На круглом столе орехового дерева, в закапанных воском подсвечниках горели две свечи. "Как миссис да Сильва умерла, — старик разрезал курицу, — так пришлось самому научиться готовить, милый мой. Тут же и слуг не наймешь — только рабы, больше никого нет".

Хаим подпер подбородок кулаком: "У нас сестра моя подсвечники чистила, а теперь…, - он махнул рукой.

— Найдется, — да Сильва разлил по бокалам изюмное вино: "Это тоже — сам ставил. Найдется Мирьям, — уверенно повторил он. "А ты вот что — сейчас пообедаем, и садись у меня в кабинете. Книги, что тебе нужны — я на столе оставил. Там же и перо с бумагой. Садись и работай, Хаим Горовиц, раз уж решил проповедовать, — да Сильва почесал седую бороду.

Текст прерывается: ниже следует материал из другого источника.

import Summits.MatrixMultiplication.MatrixMultiplication.Theorems.FidelityWitnessesSixEighthsAtFive

/-!
# `FidelityWitnesses.LinearDefectLaw` (stmt-MatrixMultiplication-14039) — capture form, I: frames and the rung ↔ cap dictionary

Support file for item `stmt-MatrixMultiplication-14039` (`LinearDefectLaw`) of route
`MatrixMultiplication/FidelityWitnesses`.

For an orthonormal `k`-frame `e` of `ℂ^{P2} ⊗ ℂ^{P2}` (`P2 = Fin 2 × Fin 2`, inner product `Σ conj f · g`) write
`m(e_s) : a ↦ Σ_μ e_s (a.1,μ) (μ,a.2)` (matrix multiplication of the two legs) and `cap e := Σ_s ‖m(e_s)‖²`
(`= 2 tr(P_E Π_W)`, `E = span e`, `W` the span of the four output slices of `⟨2,2,2⟩`).  The filed window rungs of
the law at `n = 2` already have kernel-checked reductions to `cap` bounds on product planes
(`SevenEighthsLaw.stub_sliceElimination`, `sixEighthsAtFive_of_capHardRegime`); this file makes the dictionary
uniform in the rank `k` and TWO-SIDED:

* `productFrame` (any `k ≤ 16`): `k` products `u_l ⊗ v_l` sit in an honest product `k`-plane with an orthonormal
  basis (the tree's `k = 5, 6` versions, uniform in `k`);
* `cap_le_two_mul_finrank`: `cap e ≤ 2 · dim span m(e)` (Bessel, `m m* = 2`; the tree's `stub_capEasyRegime` is the
  case `dim ≤ 3`), hence `cap e ≤ 8` (`cap_le_eight`) and `cap e ≤ 2k` (`cap_le_two_mul`);
* `cap_le_of_rung` (converse direction, new): a fidelity bound `|⟨S,⟨2,2,2⟩⟩|² ≤ C‖S‖²` on rank-`≤ k` tensors forces
  `cap e ≤ C` for every orthonormal `k`-frame in a product `k`-plane — witness `S = Σ_s conj(m(e_s)) ⊗ e_s`, of rank
  `≤ k`, with `⟨S,T⟩ = ‖S‖² = cap e`;
* `rung_of_cap`, `rung_iff_cap` (registered stub `stub_rungIffCap`): for `k ≤ 16`, `C ≥ 0`,
  `(M(2,k) ≤ C) ↔ (cap e ≤ C on honest product k-planes)`.

Part II (`…LinearDefectLawCapFour`) applies this at `k = 4` and to the whole `n = 2` law.
-/

noncomputable section

namespace Summit.MatrixMultiplication.MatrixMultiplication.Theorems.LinearDefectLaw.Caps

open scoped BigOperators ComplexConjugate InnerProductSpace
open Literature.Computability.AlgebraicComplexity InnerProductSpace
open Summit.MatrixMultiplication.MatrixMultiplication.Theorems.SevenEighthsLaw
  (slice_sum_matMulTensor parseval_slice stub_sliceElimination
    stub_capEasyRegime_bessel stub_capEasyRegime_adjoint stub_capEasyRegime_adjoint_norm)

set_option linter.dupNamespace false

/-! ## Product frames for `k ≤ 16` products -/

/-- Exchange/padding lemma: if the family `w` spans the space, then any index set `A` with at
most `n ≤ finrank` elements is captured by the span of `w` on some `n`-element index set `C` on
which `w` is linearly independent. [folklore] -/
private theorem caps_exists_linearIndepOn_ncard_eq {K E ι : Type*} [Field K]
    [AddCommGroup E] [Module K E] [Finite ι] (w : ι → E) (A : Set ι) (n : ℕ)
    (hA : A.ncard ≤ n) (hn : n ≤ Module.finrank K E)
    (hw : ⊤ ≤ Submodule.span K (Set.range w)) :
    ∃ C : Set ι, C.ncard = n ∧ LinearIndepOn K w C ∧ w '' A ⊆ Submodule.span K (w '' C) := by
  obtain ⟨s₀, hs₀A, -, hAs₀, hs₀li⟩ :=
    exists_linearIndepOn_extension (linearIndepOn_empty K w) (Set.empty_subset A)
  obtain ⟨B, -, hs₀B, hB, hBli⟩ := exists_linearIndepOn_extension hs₀li (Set.subset_univ s₀)
  have hs₀n : s₀.ncard ≤ n := (Set.ncard_le_ncard hs₀A).trans hA
  have hBspan : ⊤ ≤ Submodule.span K (Set.range fun x : B => w x) := by
    rw [← Set.image_eq_range]
    refine hw.trans (Submodule.span_le.mpr ?_)
    rw [← Set.image_univ]
    exact hB
  have hcard : Module.finrank K E = B.ncard := by
    rw [Module.finrank_eq_nat_card_basis (Module.Basis.mk hBli.linearIndependent hBspan),
      Nat.card_coe_set_eq]
  obtain ⟨C, hs₀C, hCB, hC⟩ := Set.exists_subsuperset_card_eq hs₀B hs₀n (hcard ▸ hn)
  exact ⟨C, hC, hBli.mono hCB, hAs₀.trans (Submodule.span_mono (Set.image_mono hs₀C))⟩

/-- **Product frame for `k ≤ 16` products.** For any `k ≤ 16` products `u l ⊗ v l` in
`(Fin 2 × Fin 2) → (Fin 2 × Fin 2) → ℂ` there are `k` products `u' l ⊗ v' l` and an orthonormal
(for `⟨f, g⟩ = Σ_b Σ_c conj (f b c) * g b c`) `k`-frame `e` with every `e s` in the span of the
`u' l ⊗ v' l` and every `u l ⊗ v l` in the span of `e` (pad a maximal independent subfamily by
standard products, Gram–Schmidt in `EuclideanSpace ℂ (P2 × P2)`); uniform-in-`k` form of the tree's
`sixEighthsAtFive_productFrame` / `SevenEighthsLaw.stub_productFrame`. [folklore] -/
theorem productFrame {k : ℕ} (hk : k ≤ 16) (u v : Fin k → (Fin 2 × Fin 2) → ℂ) :
    ∃ (u' v' : Fin k → (Fin 2 × Fin 2) → ℂ) (e : Fin k → (Fin 2 × Fin 2) → (Fin 2 × Fin 2) → ℂ),
      (∀ s t : Fin k, (∑ b, ∑ c, conj (e s b c) * e t b c) = if s = t then 1 else 0) ∧
      (∀ s, e s ∈ Submodule.span ℂ (Set.range fun l : Fin k => fun b c => u' l b * v' l c)) ∧
      ∀ l : Fin k, (fun b c => u l b * v l c) ∈ Submodule.span ℂ (Set.range e) := by
  classical
  -- factor families indexed by `Fin k ⊕ (P2 × P2)`: the given products, then the standard ones
  let X : Fin k ⊕ (Fin 2 × Fin 2) × (Fin 2 × Fin 2) → (Fin 2 × Fin 2) → ℂ :=
    Sum.elim u fun bc b => if b = bc.1 then 1 else 0
  let Y : Fin k ⊕ (Fin 2 × Fin 2) × (Fin 2 × Fin 2) → (Fin 2 × Fin 2) → ℂ :=
    Sum.elim v fun bc c => if c = bc.2 then 1 else 0
  -- the products, as vectors of the Euclidean space on `P2 × P2`
  let w : Fin k ⊕ (Fin 2 × Fin 2) × (Fin 2 × Fin 2) →
      EuclideanSpace ℂ ((Fin 2 × Fin 2) × (Fin 2 × Fin 2)) :=
    fun i => WithLp.toLp 2 fun bc => X i bc.1 * Y i bc.2
  -- back to curried functions (a linear map)
  let ψ : EuclideanSpace ℂ ((Fin 2 × Fin 2) × (Fin 2 × Fin 2)) →ₗ[ℂ]
      (Fin 2 × Fin 2) → (Fin 2 × Fin 2) → ℂ :=
    { toFun := fun x b c => x (b, c)
      map_add' := fun _ _ => rfl
      map_smul' := fun _ _ => rfl }
  -- the standard products are the standard basis vectors
  have hstd : ∀ bc, w (Sum.inr bc) = EuclideanSpace.single bc 1 := by
    rintro ⟨b, c⟩
    ext ⟨b', c'⟩
    simp only [w, X, Y, Sum.elim_inr, PiLp.single_apply, Prod.mk.injEq]
    by_cases h1 : b' = b <;> by_cases h2 : c' = c <;> simp [h1, h2]
  have hw : ⊤ ≤ Submodule.span ℂ (Set.range w) := by
    rw [← (PiLp.basisFun 2 ℂ ((Fin 2 × Fin 2) × (Fin 2 × Fin 2))).span_eq]
    refine Submodule.span_mono ?_
    rintro _ ⟨bc, rfl⟩
    exact ⟨Sum.inr bc, by rw [PiLp.basisFun_apply]; exact hstd bc⟩
  have hA : (Set.range (Sum.inl : Fin k → Fin k ⊕ (Fin 2 × Fin 2) × (Fin 2 × Fin 2))).ncard ≤ k := by
    rw [Set.ncard_range_of_injective Sum.inl_injective]
    simp
  have hfin : Module.finrank ℂ (EuclideanSpace ℂ ((Fin 2 × Fin 2) × (Fin 2 × Fin 2))) = 16 := by
    simp
  have h5 : k ≤ Module.finrank ℂ (EuclideanSpace ℂ ((Fin 2 × Fin 2) × (Fin 2 × Fin 2))) := by
    rw [hfin]; exact hk
  obtain ⟨C, hC, hCli, hAC⟩ :=
    caps_exists_linearIndepOn_ncard_eq w (Set.range Sum.inl) k hA h5 hw
  -- enumerate `C` by `Fin k`
  have hCcard : Nat.card C = k := by rw [Nat.card_coe_set_eq, hC]
  let σ : Fin k ≃ C := (Finite.equivFinOfCardEq hCcard).symm
  let p : Fin k → EuclideanSpace ℂ ((Fin 2 × Fin 2) × (Fin 2 × Fin 2)) := fun l => w (σ l)
  have hpli : LinearIndependent ℂ p := hCli.linearIndependent.comp σ σ.injective
  have hpC : w '' C ⊆ Set.range p := by
    rintro _ ⟨i, hi, rfl⟩
    exact ⟨σ.symm ⟨i, hi⟩, by simp [p, σ]⟩
  -- Gram–Schmidt
  have he' : Orthonormal ℂ (gramSchmidtNormed ℂ p) := gramSchmidtNormed_orthonormal hpli
  have hspan : Submodule.span ℂ (Set.range (gramSchmidtNormed ℂ p)) =
      Submodule.span ℂ (Set.range p) := by
    rw [span_gramSchmidtNormed_range, span_gramSchmidt]
  have key : ∀ x y : EuclideanSpace ℂ ((Fin 2 × Fin 2) × (Fin 2 × Fin 2)),
      (∑ b, ∑ c, conj (x (b, c)) * y (b, c)) = inner ℂ x y := by
    intro x y
    simp only [PiLp.inner_apply, RCLike.inner_apply]
    rw [Fintype.sum_prod_type (f := fun bc => y bc * conj (x bc))]
    exact Finset.sum_congr rfl fun b _ => Finset.sum_congr rfl fun c _ => mul_comm _ _
  refine ⟨fun l => X (σ l), fun l => Y (σ l), fun s b c => gramSchmidtNormed ℂ p s (b, c),
    ?_, ?_, ?_⟩
  · intro s t
    rw [← orthonormal_iff_ite.mp he' s t]
    exact key _ _
  · intro s
    have hs : gramSchmidtNormed ℂ p s ∈ Submodule.span ℂ (Set.range p) := by
      rw [← hspan]
      exact Submodule.subset_span ⟨s, rfl⟩
    have := Submodule.apply_mem_span_image_of_mem_span ψ hs
    rw [← Set.range_comp] at this
    exact this
  · intro l
    have hl : w (Sum.inl l) ∈ Submodule.span ℂ (Set.range (gramSchmidtNormed ℂ p)) := by
      rw [hspan]
      exact Submodule.span_mono hpC (hAC ⟨Sum.inl l, ⟨l, rfl⟩, rfl⟩)
    have := Submodule.apply_mem_span_image_of_mem_span ψ hl
    rw [← Set.range_comp] at this
    exact this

— Я-то думал, что хоть тут Шабат соблюдать буду, — горько сказал юноша. "В армии-то понятно, как ни старайся — а нарушишь. Да и вообще, сами знаете, у нас, врачей, с этим тяжело".

— Так написано же, — старик развел руками — спасение жизни важнее, чем Шабат. Тебе завтра надо так выступить, чтобы две жизни спасти, мальчик мой.

Хаим повертел в руках вилку: "Думаете, даст ваша община денег, чтобы их выкупить? Чтобы, — он скривился, — не было этого аукциона?"

Да Сильва помолчал: "Не знаю".

Хаим закрыл за собой дверь кабинета. Присев к столу, взяв Танах, он нашел нужные строчки: "Не оставайся равнодушным к крови того, кто близок тебе, — шепнул он. Потянувшись, Хаим снял с полки том Маймонида.

— Дэниела бы сюда, — усмехнулся юноша — у него голова светлая, из него бы отличный раввин вышел. Ладно…, - он окунул перо в чернильницу, и стал быстро писать.

Деревянная галерея синагоги была заполнена женщинами в шелковых, пышных платьях. Чуть покачивались шляпки, снизу доносилось пение кантора. Мисс Абигайль Линдо шепнула подружке: "Вон мистер Горовиц, видишь, светловолосый? Он красивый, правда?"